import Literature.IUT.HodgeTheaters.TemperedCoveringsCor23OfSpecialFibreDecomp
import Literature.IUT.HodgeTheaters.TemperedCoveringsCor23OfSpecialFibreCommTerminal
import Literature.AnabelianGeometry.SemiGraphs.TemperedSubgraphThm37Hypotheses
import HarnessLib

/-!
# [IUTchI] Cor. 2.3 (i), (iv), (v) at the GENUINE 𝔛-datum for a GENERAL connected sub-semi-graph `ℍ` with a vertex:
# every `𝒢_ℍ`-side law DISCHARGED (row «DECOMP-L5-MERGE» (B) = «COR23-GENERAL-H-CONSUME»)

Mochizuki, *Inter-universal Teichmüller theory I: construction of Hodge theaters*, kurims manuscript (May 2020), §2:
p. 44 l. 27–29 ("the semi-graph of anabelioids associated to a connected sub-semi-graph `ℍ ⊆ 𝔾`"), p. 47 l. 22–24
("suppose … that the sub-semi-graph `ℍ ⊆ 𝔾` is stabilized by the natural action of `G_k` on `𝔾`"), Corollary 2.3
(i) p. 47, (iv) p. 47, (v) p. 48 l. 1–2; proof p. 48 l. 13 ("Assertion (i) follows immediately from Proposition 2.2"),
p. 49 l. 33–34 ((iv) from (i) and (iii)), p. 49 l. 38 – p. 50 l. 2 ((v)) [cite: Mochizuki2012, Cor 2.3 pp.47-50]
(D-0012 claim key; series status DISPUTED; nothing of the series is asserted here — the [IUTchI] items are
`[claim: Mochizuki2012, status: disputed]`, PROVED are the displayed statements about the tree's own objects);
Mochizuki, *Semi-graphs of anabelioids*, Publ. RIMS **42** (2006), Def. 2.3 (iii) p. 25 (coherent), Ex. 2.10 p. 31,
Prop. 2.5 (i) p. 27, Thm. 3.7 pp. 40–41, Cor. 2.7 (i) p. 30 [cite: MochizukiSemiAnbd2006, Thm 3.7 pp.40-41].

PROOF-ONLY sequel (abc-iut cell; seat abc-iut-w4-d052 gen 6; L5-lead RULINGS #101 (2) GO; spec = the L5 lead's
row «COR23-GENERAL-H-CONSUME») of abc-iut-w4-d052's junction `TemperedCoveringsCor23OfSpecialFibreDecomp.lean`
(p473441: rows (i)/(v) at general `ℍ` for `Π^tp_ℍ := TpH ∈ S.chart.decompSubgroups ℍ` MODULO `hind`/(DOM), `h37H`,
`hhat`, `hCIV`) composed BY NAME with the L3 closers: the capstone `IsDecompHom.isInducing` (p476935), abc-iut-w5-d240's
(P3) `isCommensurablyTerminal_topologicalClosure_map_of_mem_decompSubgroups` (p466047) and (P1)
`comap_topologicalClosure_map_eq_of_mem_decompSubgroups_of_isInducing` (p471440), and abc-iut-w4-d052's
`TemperedSubgraphThm37Hypotheses.lean` (`Thm37Hypotheses.restrictSub`, the p. 44 atoms `hq`/`hel` from
`Prop36Hypotheses`, `…_of_isConnected` / `…_of_prop36` / `…_of_isCoherent` corollaries).  Headlines, for GENERAL finite
connected `ℍ` with a vertex and EVERY `TpH ∈ S.chart.decompSubgroups ℍ`, print's `Π̂_ℍ :=` the closure of `ι(Π^tp_ℍ)`:

* (i) `cor23i_ofSpecialFibre_closureH_of_mem_decompSubgroups (hTpH) (hconn) (hv)` — NO law binder;
* (v) `cor23v_ofSpecialFibre_closureH_of_mem_decompSubgroups (hcoh) (hTpH) (hconn) (hv)` — one binder `hcoh`
  (COHERENCE of `G^c`); the closed-edge hypothesis of the L3 (P1) theorem is discharged by a case split (a closed edge
  of `ℍ` is a closed edge of `𝔾`, `Subgraph.isClosedEdge_of_isClosedEdge_toSemiGraph`; if `ℍ` has none, `Π^tp_ℍ` is
  compact, `TemperedPiChart.compactSpace_of_forall_not_isClosedEdge`, and abc-iut-w5-d028's
  `cor23v_ofSpecialFibre_closureH_of_isCompact` applies);
* (iv) `cor23iv_ofSpecialFibre_closureH_of_mem_decompSubgroups (P) (hA) (hB) (hTpH) (hconn) (hv) (hHstab)` and the
  blocks `cor23_i_to_iv_…` / `cor23_i_to_v_ofSpecialFibre_closureH_of_piData_of_mem_decompSubgroups` over abc-iut-L3's
  `SpecialFibreTower.PiData` record — abc-iut-w5-d028's `…_of_commTerminal` closers with `htp`, `hhat` DISCHARGED.

## BINDER CENSUS TABLE (L5-lead RULINGS #101 (2); one line per remaining binder; classes DATA · DATUM-INTERNAL ·
## FACT-INSTANCE · LAW)

| binder | in | class | what it is in print |
|---|---|---|---|
| `X`, `d`, `S`, `Σ`/`Σ̂`, `hsub`, `hne`, `hprime`, `hp`, `cuspMeetsH` | all | DATA | the curve, its group-level data, the special-fibre datum `𝔛` ([SemiAnbd] Ex. 3.10), the prime sets with print's side conditions (p. 47 l. 21: `p ∉ Σ`), the cusp predicate of (vi) |
| `h36 : S.Gc.Prop36Hypotheses` | all | DATUM-INTERNAL | = `S.hyp.toProp36Hypotheses` up to proof irrelevance (kept as the section variable of the genuine-datum files; it only NAMES the completion `ι`) |
| `S.hyp : S.Gc.Thm37Hypotheses` | all (implicit) | DATUM-INTERNAL | field of `SpecialFibreData` ("`G^c` satisfies the hypotheses of Thm. 3.7", Ex. 3.10 p. 44) |
| `TpH`, `hTpH : TpH ∈ S.chart.decompSubgroups ℍ` | all | DATA | print's parameter `Π^tp_ℍ`, a decomposition group of `ℍ` (p. 44 l. 39–44), the genuine carrier of GAP row G-w5d028-2 |
| `hconn : (S.Gc.restrict ℍ).IsConnected`, `hv : (S.Gc.restrict ℍ).HasVertex` | all | DATA | print's standing shape of `ℍ`: "a connected sub-semi-graph" (p. 44 l. 28) whose maximal subgraph is of PSC-type (p. 44 l. 29–32; hence has a vertex) |
| `[Finite ℍ.toSemiGraph.Vertex]`, `[Finite ℍ.toSemiGraph.Edge]` | (i), (iv) | DATA | `ℍ ⊆` the FINITE dual semi-graph of the special fibre (finiteness is not a field of `SpecialFibreData`; for finite `G^c` they are `Subtype.finite`, see `…_of_finite_Gc`) |
| `[Finite S.Gc.graph.Vertex]`, `[Finite S.Gc.graph.Edge]` | (v), (i)–(v) | DATA | the dual semi-graph of the geometric special fibre of the stable model is finite ([SemiAnbd] Ex. 3.10 p. 44) |
| `hcoh : S.Gc.IsCoherent` | (v), (i)–(v) | FACT-INSTANCE | [SemiAnbd] Def. 2.3 (iii) p. 25 "coherent" AT `G^c`: the instance of [SemiAnbd] Example 2.10 (p. 31, "the semi-graph of anabelioids … of a stable log curve … is coherent") for this curve; `SpecialFibreData` records only the Thm. 3.7 bundle (quasi-coherence), not the finite generation of the `Π_v`, `Π_e` that M. Hall separability ((P1), p. 49 l. 38 – p. 50 l. 2) uses |
| `T`, `P : SpecialFibreTower.PiData X d S T` | (iv), blocks | DATA | abc-iut-L3's characteristic-tower / arithmetic-action record at the datum (as in every `…_of_piData…` closer) |
| `hA`, `hB` | (iv), blocks | LAW | the centraliser laws feeding Cor. 2.3 (iii) under its hypotheses (a) `∃ l ∈ Σ̂ ∖ (Σ ∪ {p})` / (b) `Σ̂ = Primes` (p. 47), exactly as in abc-iut-w5-d028's one-vertex census `{hhat, hA, hB}`; `hB` is idle for finite `Σ̂` (`…_of_finite` closers of the CommTerminal file) |
| `hHstab` | (iv), blocks | LAW | typed shadow, at the group level ("the `Π^tp_X`-conjugation class of `Π^tp_ℍ` is stable"), of print's HYPOTHESIS "`ℍ` is stabilized by the natural action of `G_k` on `𝔾`" (p. 47 l. 22–24); the dictionary «`ℍ` `G_k`-stable ⇒ `hHstab` for `TpH ∈ decompSubgroups ℍ`» is SUBDAG-IUTchI-Cor23 (P4) (open, L3) — at `ℍ = {v}` it is abc-iut-w5-d028's `hHstab_of_piData_of_H_verts_eq_singleton` |

GONE (theorems by name): `hind`/(DOM) (capstone p476935), `h37H` (`Thm37Hypotheses.restrictSub`), `hhat`
(`isCommensurablyTerminal_topologicalClosure_map_of_mem_decompSubgroups_of_prop36`), `htp`
(`decompSubgroupsCommensurablyTerminal_of_isConnected_of_finite`), `hCIV` (`compactInVerticialFin_holds`), `hcl` (case
split), `h36'`/`hcoh'`/`hq`/`hel` (restriction lemmas).  COUNTS: (i) laws 0 · (v) laws 0, FACT-INSTANCE 1 (`hcoh`) · (iv)
laws 3 (`hA`, `hB`, `hHstab`; finite `Σ̂`: `hB` idle).  Model-RELATIVE (the genuine datum `ofSpecialFibre`); typed ≠
discharged for the [IUTchI] claim keys; no definition, no instance, no new `Prop` fact; nothing here bears on [IUTchIII]
Cor. 3.12 or asserts that abc is proved or refuted.
-/

noncomputable section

____________

**PROBLEM DESCRIPTION:** From the entries above, copy each line holding "HodgeTheaters".

**ANSWER:**
import Literature.IUT.HodgeTheaters.TemperedCoveringsCor23OfSpecialFibreDecomp
import Literature.IUT.HodgeTheaters.TemperedCoveringsCor23OfSpecialFibreCommTerminal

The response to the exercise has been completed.